Problem to solve: In the entries that follow, the line with "(E : Boundary W)" opens the range and the line with "succ m ih =>" closes it; repeat that range exactly, both lines included.

Records for this task:
/-- Stratum points at depth `m` from a state with runs of every length: the top stratum of a run is non-empty, PROVIDED σ steps only
while the stratum is non-empty. [cite: CossartJannsenSaito2020, Rem. 6.29 (1)] -/
theorem hsStratum_top_nonempty_of_runsσE (hσ : σ.IsFunctional N ν) (hne : σ.StepsOnlyWhileNonempty N ν) (m : ℕ) :
    ∀ {W : Scheme.{u}} (hW : IsLocallyNoetherian W) (L : Labelling W) (P : Option (Pending W)) (E : Boundary W)
      (t : CentreSeq W), IsRunFromσE σ N ν hW L P E t → t.length = m →
      (∃ t' : CentreSeq W, IsRunFromσE σ N ν hW L P E t' ∧ t'.length = m + 1) →
        (Scheme.hsStratum t.top N ν).Nonempty := by
  induction m with
  | zero =>
    intro W hW L P E t ht hlen ⟨t', ht', hlen'⟩
    cases t with
    | cons _ _ => simp at hlen
    | nil _ =>
      cases t' with
      | nil _ => simp at hlen'
      | cons C rest =>
        obtain ⟨P', hst, -⟩ := ht'
        exact hne _ _ _ _ _ _ _ hst
  | succ m ih =>
    intro W hW L P E t ht hlen ⟨t', ht', hlen'⟩
    cases t with
    | nil _ => simp at hlen
    | cons C rest =>
      obtain ⟨P', hst, hrest⟩ := ht
      obtain ⟨rest', rfl, hrest', hlen''⟩ := exists_eq_cons_of_runσE hσ hst ht' hlen'
      exact ih _ _ _ _ rest hrest (by simpa using hlen) ⟨rest', hrest', hlen''⟩

end Summit.ResolutionOfSingularities.ResolutionOfSingularities.Theorems.SigmaMaxModificationsCorridor3.Sigma

end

Task solution:
    ∀ {W : Scheme.{u}} (hW : IsLocallyNoetherian W) (L : Labelling W) (P : Option (Pending W)) (E : Boundary W)
      (t : CentreSeq W), IsRunFromσE σ N ν hW L P E t → t.length = m →
      (∃ t' : CentreSeq W, IsRunFromσE σ N ν hW L P E t' ∧ t'.length = m + 1) →
        (Scheme.hsStratum t.top N ν).Nonempty := by
  induction m with
  | zero =>
    intro W hW L P E t ht hlen ⟨t', ht', hlen'⟩
    cases t with
    | cons _ _ => simp at hlen
    | nil _ =>
      cases t' with
      | nil _ => simp at hlen'
      | cons C rest =>
        obtain ⟨P', hst, -⟩ := ht'
        exact hne _ _ _ _ _ _ _ hst
  | succ m ih =>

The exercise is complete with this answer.